Parliament of India
- Long title An Act further to amend the Government of National Capital Territory of Delhi Act, 1991. ;
- Citation: No. 19 of 2023
- Territorial extent: NCT of Delhi
- Passed by: Lok Sabha
- Passed: 3 August 2023
- Passed by: Rajya Sabha
- Passed: 7 August 2023
- Assented to by: President Droupadi Murmu
- Assented to: 11 August 2023
- Commenced: 19 May 2023 (Retrospectively)
- Repealed: 20 December 2025

Legislative history

Initiating chamber: Lok Sabha
- Introduced by: Union Home Minister, Amit Shah
- Introduced: 1 August 2023
- Passed: 3 August 2023
- Voting summary: (Voice Vote) Majority voted for;

Revising chamber: Rajya Sabha
- Passed: 7 August 2023
- Voting summary: 131 voted for; 102 voted against; None abstained;

Amends
- Government of National Capital Territory of Delhi Act, 1991

Repeals
- Government of National Capital Territory of Delhi (Amendment) Ordinance, 2023 (Ord. 1 of 2023)

Repealed by
- Repealing and Amending Act, 2025 (37 of 2025)
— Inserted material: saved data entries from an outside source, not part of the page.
/-- The window hypothesis of the clean blocks from "everything above the base is clean". [folklore] -/
theorem window_clean (Λ : Layout W n) {z : QReg W} (hzw : ∀ w : Fin W, Λ.base ≤ (w : ℕ) → z w = false) {top : ℕ} (htop : top ≤ W) :
    ∀ w, Λ.base + w < top → z (finOf W Λ.hW (Λ.base + w)) = false := fun w hw =>
  hzw _ (by rw [val_finOf_of_lt Λ.hW (hw.trans_le htop)]; exact Nat.le_add_right _ _)

/-- Bits of a word as optional entries. [folklore] -/
theorem decide_getElem? (l : List Bool) {j : ℕ} (hj : j < l.length) : decide (l[j]? = some true) = l[j] := by
  rw [List.getElem?_eq_getElem hj]
  cases l[j] <;> simp

/-- Reading a concatenated data word. [folklore] -/
theorem getD_append_of {a b : List Bool} {t : ℕ} :
    (a ++ b).getD t false = if t < a.length then a.getD t false else b.getD (t - a.length) false := by
  by_cases h : t < a.length
  · rw [if_pos h, List.getD_eq_getElem _ _ (by rw [List.length_append]; omega), List.getElem_append_left h, List.getD_eq_getElem _ _ h]
  · rw [if_neg h]
    push Not at h
    rw [List.getD_eq_getElem?_getD, List.getElem?_append_right h, ← List.getD_eq_getElem?_getD]

variable (hΛ : Λ.OK)
include hΛ

/-- A wire of the form `fin (oA + j)` determines `j`. [folklore] -/
theorem choose_eq {j : Fin (n * Λ.bc)} (h : ∃ j' : Fin (n * Λ.bc), Λ.fin (Λ.oA + j) = Λ.fin (Λ.oA + j')) : h.choose = j := by
  have e := h.choose_spec
  have hT := Λ.T_eq
  have := Layout.fin_inj hΛ (by unfold Layout.T; omega) (by unfold Layout.T; omega) e
  exact Fin.ext (by omega)

/-- **The oracle on an answer wire.** [cite: NielsenChuang2010, §6.1.1] -/
theorem oracleAct_answer (f : (Fin Λ.kq → Bool) → (Fin (n * Λ.bc) → Bool)) (z : QReg W) (j : Fin (n * Λ.bc)) :
    oracleAct Λ f z (Λ.fin (Λ.oA + j)) = (z (Λ.fin (Λ.oA + j)) ^^ f (qry Λ z) j) := by
  classical
  have h : ∃ j' : Fin (n * Λ.bc), Λ.fin (Λ.oA + j) = Λ.fin (Λ.oA + j') := ⟨j, rfl⟩
  unfold oracleAct
  rw [dif_pos h, choose_eq hΛ h]

omit hΛ in
/-- **The oracle off the answer zone.** [folklore] -/
theorem oracleAct_of_ne (f : (Fin Λ.kq → Bool) → (Fin (n * Λ.bc) → Bool)) (z : QReg W) (w : Fin W)
    (hw : ∀ j : Fin (n * Λ.bc), w ≠ Λ.fin (Λ.oA + j)) : oracleAct Λ f z w = z w := by
  classical
  unfold oracleAct
  rw [dif_neg (fun ⟨j, hj⟩ => hw j hj)]

set_option maxHeartbeats 1000000 in
/-- **The classical stage on a prepared label.** Let `z` carry the point bits `xb` (`|xb| = nℓ`) on `X`,
the zone content `uz = F_q ++ ⟨⟨P_all⟩, ε⟩ ++ pad` (`|F_q| = Lq`, `|uz| = L`) on `U`, zeros on `Y, S, A`
and on every wire at or above the base; let the branch and residue words of `xb` have their nominal
lengths. Then after the stage: `Y` holds the branch word, `S` the residue word, `A` is clean, every
wire that is not an `X`, `Y`, `S`, `A` wire is unchanged (in particular `U` and the work window), and `X`
holds `xb ⊕ wordX(branch, residues, f(query))`, the query being `F_q` followed by the residue word.
[cite: Regev2009, Lemma 3.14 (proof)] [cite: NielsenChuang2010, §3.2.5] -/
theorem kappa_spec (hF : Fits Λ) (f : (Fin Λ.kq → Bool) → (Fin (n * Λ.bc) → Bool)) (Pa : PAll) (xb Fq pad : List Bool)
    (hxb : xb.length = n * Λ.ℓ) (hFq : Fq.length = Λ.Lq) (huz : (zoneOf Fq Pa pad).length = Λ.L)
    (hY : (wordY Pa.1.1 n Λ.ℓ Λ.ℓY xb).length = n * Λ.ℓY) (hS : (wordS Pa.1.1 Pa.1.2 n Λ.ℓ Λ.ℓR xb).length = n * Λ.ℓR)
    (z : QReg W) (hzX : ∀ t, t < n * Λ.ℓ → z (Λ.fin t) = xb.getD t false)
    (hzU : ∀ t, t < Λ.L → z (Λ.fin (Λ.oU + t)) = (zoneOf Fq Pa pad).getD t false)
    (hzR : ∀ t, Λ.oY ≤ t → t < Λ.T → z (Λ.fin t) = false) (hzw : ∀ w : Fin W, Λ.base ≤ (w : ℕ) → z w = false) :
    let wY := wordY Pa.1.1 n Λ.ℓ Λ.ℓY xb
    let wS := wordS Pa.1.1 Pa.1.2 n Λ.ℓ Λ.ℓR xb
    let q : Fin Λ.kq → Bool := fun i => if (i : ℕ) < Λ.Lq then Fq.getD i false else wS.getD ((i : ℕ) - Λ.Lq) false
    let wX := wordX Pa.1.1.1.2 Pa.1.1.2.2 Pa.1.2 n Λ.ℓ Λ.ℓY Λ.ℓR Λ.bc (wY ++ wS ++ List.ofFn (f q))
    (∀ t, t < n * Λ.ℓ → kappa Λ f z (Λ.fin t) = (xb.getD t false ^^ decide (wX[t]? = some true))) ∧
    (∀ t, t < n * Λ.ℓY → kappa Λ f z (Λ.fin (Λ.oY + t)) = wY.getD t false) ∧
    (∀ t, t < n * Λ.ℓR → kappa Λ f z (Λ.fin (Λ.oS + t)) = wS.getD t false) ∧
    (∀ j : Fin (n * Λ.bc), kappa Λ f z (Λ.fin (Λ.oA + j)) = false) ∧
    (∀ w : Fin W, (∀ t, t < n * Λ.ℓ → w ≠ Λ.fin t) → (∀ t, Λ.oY ≤ t → t < Λ.T → w ≠ Λ.fin t) → kappa Λ f z w = z w) := by
  intro wY wS q wX
  have hT := Λ.T_eq
  have hoU : Λ.oU = n * Λ.ℓ := rfl
  have hoY : Λ.oY = n * Λ.ℓ + Λ.L := rfl
  have hoS : Λ.oS = n * Λ.ℓ + Λ.L + n * Λ.ℓY := rfl
  have hoA : Λ.oA = n * Λ.ℓ + Λ.L + n * Λ.ℓY + n * Λ.ℓR := rfl
  have hreg : Λ.regLen = n * Λ.ℓY + n * Λ.ℓR + n * Λ.bc := rfl
  have hkq : Λ.kq = Λ.Lq + n * Λ.ℓR := rfl
  have hLqL := hΛ.Lq_le
  have GY := geomY hΛ hF
  have GS := geomS hΛ hF
  have GX := geomX hΛ hF
  -- distinctness of zone wires
  have hne : ∀ i j, i < Λ.T → j < Λ.T → i ≠ j → Λ.fin i ≠ Λ.fin j := fun i j hi hj hij h => hij (Layout.fin_inj hΛ hi hj h)
  -- a zone wire is not a `Y`-target / `S`-target / `A`-wire / `X`-target
  have nY : ∀ i, i < Λ.T → (i < Λ.oY ∨ Λ.oS ≤ i) → ∀ j, j < n * Λ.ℓY → Λ.fin i ≠ Λ.fin (Λ.oY + j) :=
    fun i hi hio j hj => hne i _ hi (by omega) (by omega)
  have nS : ∀ i, i < Λ.T → (i < Λ.oS ∨ Λ.oA ≤ i) → ∀ j, j < n * Λ.ℓR → Λ.fin i ≠ Λ.fin (Λ.oS + j) :=
    fun i hi hio j hj => hne i _ hi (by omega) (by omega)
  have nA : ∀ i, i < Λ.oA → ∀ j : Fin (n * Λ.bc), Λ.fin i ≠ Λ.fin (Λ.oA + j) :=
    fun i hi j => hne i _ (by omega) (by omega) (by omega)
  have nX : ∀ i, i < Λ.T → n * Λ.ℓ ≤ i → ∀ j, j < n * Λ.ℓ → Λ.fin i ≠ Λ.fin j :=
    fun i hi hio j hj => hne i _ hi (by omega) (by omega)
  /- Step 1: the branch block -/
  set z₁ := clEval (opsY Λ) z with hz₁
  obtain ⟨d₁, hd₁⟩ : ∃ d : List Bool, d = xb ++ zoneOf Fq Pa pad := ⟨_, rfl⟩
  have hd₁len : d₁.length = n * Λ.ℓ + Λ.L := by rw [hd₁, List.length_append, hxb, huz]
  have hzd₁ : ∀ i, i < n * Λ.ℓ + Λ.L → z (finOf W Λ.hW (dposD Λ i)) = d₁.getD i false := by
    intro i hi
    show z (Λ.fin i) = _
    rw [hd₁, getD_append_of, hxb]
    by_cases h : i < n * Λ.ℓ
    · rw [if_pos h, hzX i h]
    · rw [if_neg h]
      have := hzU (i - n * Λ.ℓ) (by omega)
      rwa [show Λ.oU + (i - n * Λ.ℓ) = i by omega] at this
  have h1ne : ∀ w : Fin W, (∀ j, j < n * Λ.ℓY → w ≠ Λ.fin (Λ.oY + j)) → z₁ w = z w := fun w hw =>
    CleanXor.clEval_ops_of_ne GY z w hw
  have h1t : ∀ j, j < n * Λ.ℓY → z₁ (Λ.fin (Λ.oY + j)) = wY.getD j false := by
    intro j hj
    have hM : MY.OutputsWithin (d₁ ++ vY Λ) (FY (QYof Λ) d₁) (Tn eY (d₁.length + (vY Λ).length)) := by
      have h := MY_spec (QYof Λ) d₁
      rw [List.length_append, hd₁len] at h
      rw [hd₁len]
      exact h
    have hval : FY (QYof Λ) d₁ = wY := by
      rw [QYof, ← hFq, hd₁]; exact FY_eq _ _ _ Fq Pa pad xb hxb
    have key := CleanXor.clEval_ops_target GY d₁ _ hd₁len hM z hzd₁ (window_clean Λ hzw hF.fitY) hj
    rw [hval] at key
    change z₁ (Λ.fin (Λ.oY + j)) = (z (Λ.fin (Λ.oY + j)) ^^ _) at key
    rw [key, hzR (Λ.oY + j) (Nat.le_add_right _ _) (by omega), Bool.false_xor, List.getD_eq_getElem _ _ (by rw [hY]; exact hj),
      decide_getElem? wY (by rw [hY]; exact hj)]
  have hzw₁ : ∀ w : Fin W, Λ.base ≤ (w : ℕ) → z₁ w = false := fun w hw => by
    rw [h1ne w fun j hj h => ?_, hzw w hw]
    have := Layout.fin_lt_base hΛ (i := Λ.oY + j) (by omega)
    rw [← h] at this; omega
  /- Step 2: the residue block -/
  set z₂ := clEval (opsS Λ) z₁ with hz₂
  have hzd₂ : ∀ i, i < n * Λ.ℓ + Λ.L → z₁ (finOf W Λ.hW (dposD Λ i)) = d₁.getD i false := by
    intro i hi
    rw [← hzd₁ i hi]
    exact h1ne (Λ.fin i) (nY i (by omega) (Or.inl (by omega)))
  have h2ne : ∀ w : Fin W, (∀ j, j < n * Λ.ℓR → w ≠ Λ.fin (Λ.oS + j)) → z₂ w = z₁ w := fun w hw =>
    CleanXor.clEval_ops_of_ne GS z₁ w hw
  have h2t : ∀ j, j < n * Λ.ℓR → z₂ (Λ.fin (Λ.oS + j)) = wS.getD j false := by
    intro j hj
    have hM : MS.OutputsWithin (d₁ ++ vS Λ) (FS (QSof Λ) d₁) (Tn eS (d₁.length + (vS Λ).length)) := by
      have h := MS_spec (QSof Λ) d₁
      rw [List.length_append, hd₁len] at h
      rw [hd₁len]
      exact h
    have hval : FS (QSof Λ) d₁ = wS := by
      rw [QSof, ← hFq, hd₁]; exact FS_eq _ _ _ Fq Pa pad xb hxb
    have key := CleanXor.clEval_ops_target GS d₁ _ hd₁len hM z₁ hzd₂ (window_clean Λ hzw₁ hF.fitS) hj
    rw [hval] at key
    change z₂ (Λ.fin (Λ.oS + j)) = (z₁ (Λ.fin (Λ.oS + j)) ^^ _) at key
    rw [key, h1ne (Λ.fin (Λ.oS + j)) (nY _ (by omega) (Or.inr (le_refl _ |>.trans (Nat.le_add_right _ _)))),
      hzR (Λ.oS + j) (by omega) (by omega), Bool.false_xor,
      List.getD_eq_getElem _ _ (by rw [hS]; exact hj), decide_getElem? wS (by rw [hS]; exact hj)]
  have hzw₂ : ∀ w : Fin W, Λ.base ≤ (w : ℕ) → z₂ w = false := fun w hw => by
    rw [h2ne w fun j hj h => ?_, hzw₁ w hw]
    have := Layout.fin_lt_base hΛ (i := Λ.oS + j) (by omega)
    rw [← h] at this; omega
  /- Step 3: the first oracle call -/
  set z₃ := oracleAct Λ f z₂ with hz₃
  have hq₂ : qry Λ z₂ = q := by
    funext i
    show (if (i : ℕ) < Λ.Lq then z₂ (Λ.fin (Λ.oU + i)) else z₂ (Λ.fin (Λ.oS + ((i : ℕ) - Λ.Lq)))) =
      (if (i : ℕ) < Λ.Lq then Fq.getD i false else wS.getD ((i : ℕ) - Λ.Lq) false)
    have hi2 : (i : ℕ) < Λ.Lq + n * Λ.ℓR := i.2
    by_cases hi : (i : ℕ) < Λ.Lq
    · rw [if_pos hi, if_pos hi, h2ne (Λ.fin (Λ.oU + i)) (nS _ (by omega) (Or.inl (by omega))),
        h1ne (Λ.fin (Λ.oU + i)) (nY _ (by omega) (Or.inl (by omega))), hzU i (by omega)]
      unfold zoneOf
      rw [getD_append_of, if_pos (by rw [hFq]; exact hi)]
    · rw [if_neg hi, if_neg hi, h2t _ (by omega)]
  have h3ne : ∀ w : Fin W, (∀ j : Fin (n * Λ.bc), w ≠ Λ.fin (Λ.oA + j)) → z₃ w = z₂ w := fun w hw => oracleAct_of_ne f z₂ w hw
  have h3a : ∀ j : Fin (n * Λ.bc), z₃ (Λ.fin (Λ.oA + j)) = f q j := by
    intro j
    rw [hz₃, oracleAct_answer hΛ, hq₂, h2ne (Λ.fin (Λ.oA + j)) (nS _ (by omega) (Or.inr (Nat.le_add_right _ _))),
      h1ne (Λ.fin (Λ.oA + j)) (nY _ (by omega) (Or.inr (by omega))), hzR (Λ.oA + j) (by omega) (by omega), Bool.false_xor]
  have hzw₃ : ∀ w : Fin W, Λ.base ≤ (w : ℕ) → z₃ w = false := fun w hw => by
    rw [h3ne w fun j h => ?_, hzw₂ w hw]
    have := Layout.fin_lt_base hΛ (i := Λ.oA + j) (by omega)
    rw [← h] at this; omega
  /- Step 4: the erasing block -/
  set z₄ := clEval (opsX Λ) z₃ with hz₄
  obtain ⟨wreg, hwreg⟩ : ∃ w : List Bool, w = wY ++ wS ++ List.ofFn (f q) := ⟨_, rfl⟩
  have hwlen : wreg.length = n * Λ.ℓY + n * Λ.ℓR + n * Λ.bc := by
    rw [hwreg, List.length_append, List.length_append, hY, hS, List.length_ofFn]
  obtain ⟨d₃, hd₃⟩ : ∃ d : List Bool, d = wreg ++ zoneOf Fq Pa pad := ⟨_, rfl⟩
  have hd₃len : d₃.length = Λ.regLen + Λ.L := by rw [hd₃, List.length_append, hwlen, huz, hreg]
  -- the register zones `Y, S, A` of `z₃`, read as one word
  have hz₃reg : ∀ i, i < Λ.regLen → z₃ (Λ.fin (Λ.oY + i)) = wreg.getD i false := by
    intro i hi
    rw [hwreg, getD_append_of, List.length_append, hY, hS, getD_append_of, hY]
    by_cases hiY : i < n * Λ.ℓY
    · rw [if_pos (by omega), if_pos hiY, h3ne (Λ.fin (Λ.oY + i)) (nA _ (by omega)),
        h2ne (Λ.fin (Λ.oY + i)) (nS _ (by omega) (Or.inl (by omega))), h1t i hiY]
    · by_cases hiS : i < n * Λ.ℓY + n * Λ.ℓR
      · rw [if_pos hiS, if_neg hiY, h3ne (Λ.fin (Λ.oY + i)) (nA _ (by omega)),
          show Λ.oY + i = Λ.oS + (i - n * Λ.ℓY) by omega, h2t _ (by omega)]
      · rw [if_neg hiS]
        have hj : i - (n * Λ.ℓY + n * Λ.ℓR) < n * Λ.bc := by omega
        have e : Λ.oY + i = Λ.oA + ((⟨_, hj⟩ : Fin (n * Λ.bc)) : ℕ) := by simp only; omega
        rw [e, h3a ⟨_, hj⟩, List.getD_eq_getElem _ _ (by rw [List.length_ofFn]; exact hj), List.getElem_ofFn]
  have hzd₃ : ∀ i, i < Λ.regLen + Λ.L → z₃ (finOf W Λ.hW (dposX Λ i)) = d₃.getD i false := by
    intro i hi
    rw [hd₃, getD_append_of, hwlen, ← hreg]
    unfold dposX
    by_cases h : i < Λ.regLen
    · rw [if_pos h, if_pos h]
      exact hz₃reg i h
    · rw [if_neg h, if_neg h]
      show z₃ (Λ.fin (Λ.oU + (i - Λ.regLen))) = _
      rw [h3ne (Λ.fin (Λ.oU + (i - Λ.regLen))) (nA _ (by omega)),
        h2ne (Λ.fin (Λ.oU + (i - Λ.regLen))) (nS _ (by omega) (Or.inl (by omega))),
        h1ne (Λ.fin (Λ.oU + (i - Λ.regLen))) (nY _ (by omega) (Or.inl (by omega))), hzU _ (by omega)]
  have h4ne : ∀ w : Fin W, (∀ j, j < n * Λ.ℓ → w ≠ Λ.fin j) → z₄ w = z₃ w := fun w hw =>
    CleanXor.clEval_ops_of_ne GX z₃ w hw
  have h4t : ∀ t, t < n * Λ.ℓ → z₄ (Λ.fin t) = (xb.getD t false ^^ decide (wX[t]? = some true)) := by
    intro t ht
    have hM : MX.OutputsWithin (d₃ ++ vX Λ) (FX (QXof Λ) d₃) (Tn eX (d₃.length + (vX Λ).length)) := by
      have h := MX_spec (QXof Λ) d₃
      rw [List.length_append, hd₃len] at h
      rw [hd₃len]
      exact h
    have hval : FX (QXof Λ) d₃ = wX := by
      rw [QXof, ← hFq, hd₃]
      have e := FX_eq n Λ.ℓ Λ.ℓY Λ.ℓR Λ.bc Fq Pa pad wreg hwlen
      rw [e, hwreg]
    have key := CleanXor.clEval_ops_target GX d₃ _ hd₃len hM z₃ hzd₃ (window_clean Λ hzw₃ hF.fitX) ht
    rw [hval] at key
    change z₄ (Λ.fin t) = (z₃ (Λ.fin t) ^^ _) at key
    rw [key, h3ne (Λ.fin t) (nA _ (by omega)), h2ne (Λ.fin t) (nS _ (by omega) (Or.inl (by omega))),
      h1ne (Λ.fin t) (nY _ (by omega) (Or.inl (by omega))), hzX t ht]
  /- Step 5: the second oracle call -/
  have hq₄ : qry Λ z₄ = q := by
    rw [← hq₂]
    funext i
    show (if (i : ℕ) < Λ.Lq then z₄ (Λ.fin (Λ.oU + i)) else z₄ (Λ.fin (Λ.oS + ((i : ℕ) - Λ.Lq)))) =
      (if (i : ℕ) < Λ.Lq then z₂ (Λ.fin (Λ.oU + i)) else z₂ (Λ.fin (Λ.oS + ((i : ℕ) - Λ.Lq))))
    have hi2 : (i : ℕ) < Λ.Lq + n * Λ.ℓR := i.2
    by_cases hi : (i : ℕ) < Λ.Lq
    · rw [if_pos hi, if_pos hi, h4ne (Λ.fin (Λ.oU + i)) (nX _ (by omega) (by omega)), h3ne (Λ.fin (Λ.oU + i)) (nA _ (by omega))]
    · rw [if_neg hi, if_neg hi, h4ne (Λ.fin (Λ.oS + ((i : ℕ) - Λ.Lq))) (nX _ (by omega) (by omega)),
        h3ne (Λ.fin (Λ.oS + ((i : ℕ) - Λ.Lq))) (nA _ (by omega))]
  have hfin : kappa Λ f z = oracleAct Λ f z₄ := rfl
  refine ⟨fun t ht => ?_, fun t ht => ?_, fun t ht => ?_, fun j => ?_, fun w hwX hwR => ?_⟩
  · rw [hfin, oracleAct_of_ne f z₄ (Λ.fin t) (nA _ (by omega)), h4t t ht]
  · rw [hfin, oracleAct_of_ne f z₄ (Λ.fin (Λ.oY + t)) (nA _ (by omega)), h4ne (Λ.fin (Λ.oY + t)) (nX _ (by omega) (by omega)),
      h3ne (Λ.fin (Λ.oY + t)) (nA _ (by omega)), h2ne (Λ.fin (Λ.oY + t)) (nS _ (by omega) (Or.inl (by omega))), h1t t ht]
  · rw [hfin, oracleAct_of_ne f z₄ (Λ.fin (Λ.oS + t)) (nA _ (by omega)), h4ne (Λ.fin (Λ.oS + t)) (nX _ (by omega) (by omega)),
      h3ne (Λ.fin (Λ.oS + t)) (nA _ (by omega)), h2t t ht]
  · rw [hfin, oracleAct_answer hΛ, hq₄, h4ne (Λ.fin (Λ.oA + j)) (nX _ (by omega) (by omega)), h3a j, Bool.xor_self]
  · have hwA : ∀ j : Fin (n * Λ.bc), w ≠ Λ.fin (Λ.oA + j) := fun j => hwR _ (by omega) (by omega)
    rw [hfin, oracleAct_of_ne f z₄ w hwA, h4ne w hwX, h3ne w hwA, h2ne w (fun j hj => hwR _ (by omega) (by omega)),
      h1ne w (fun j hj => hwR _ (by omega) (by omega))]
Supreme Court of India cases
- Government of NCT of Delhi v. Union of India

Summary
- Establishes the National Capital Civil Services Authority, and thereby giving lieutenant governor the final say in all matters related to transfer and posting of civil servants in Delhi.

Keywords
- National Capital Civil Services Authority (NCCSA), Delhi Ordinance, NCTD Act, Delhi Services Act

= Government of National Capital Territory of Delhi (Amendment) Act, 2023 =

Law that extends the government's control of services

The Government of National Capital Territory of Delhi (Amendment) Act, 2023 also commonly known as Delhi Services Act, was an amendment that extends the Central Government's control of services and gives powers to the Lieutenant Governor of Delhi over the capital city's elected Government.

==Sequence of Events==

- 11 May 2023 A 5 judge Constitutional Bench of the Supreme Court ruled on the issue of who controls the bureaucracy in the national capital. The bench, headed by Chief Justice of India DY Chandrachud, held that the legislature (Elected Government) has control over bureaucrats in administration of services and control over officers' transfer and posting except in matters of public order, police and land.
- 19 May 2023 The Central Government responded by bringing an Ordinance on the issue which overturned the Supreme Court decision. The Government claimed that Delhi Government led by Arvind Kejriwal was hiding files and harassing officers related to vigilance matters.
- 3 August 2023 The Lok Sabha passed the bill by voice vote as BJP had a clear majority.
- 8 August 2023 The Rajya Sabha passed the bill by division voting, with 131 Ayes and 102 Noes.
- 11 August 2023 The Act became law (with retrospective application), when President Droupadi Murmu gave assent to the bill.

== National Capital Civil Services Authority ==

It is an administrative authority that will manage the Civil Services in Delhi. The authority will have 3 members- Chief Minister of Delhi, the Chief Secretary and the Principal Home Secretary. The meetings of this authority will be chaired by Chief Minister of Delhi. The decisions are taken by vote.

NCCSA gives the union government more power to take decisions regarding the tenure, salaries, allowances, powers, and duties of officers.

=== Role of CM in NCCSA ===
CM will chair the meetings of NCCSA and decide the meeting's day and date. He will be presiding over discussions in NCCSA.

=== Role of LG in NCCSA ===
LG will have final decision making authority. He can return files to NCCSA for reconsideration or can also take independent decisions for transfer and posting.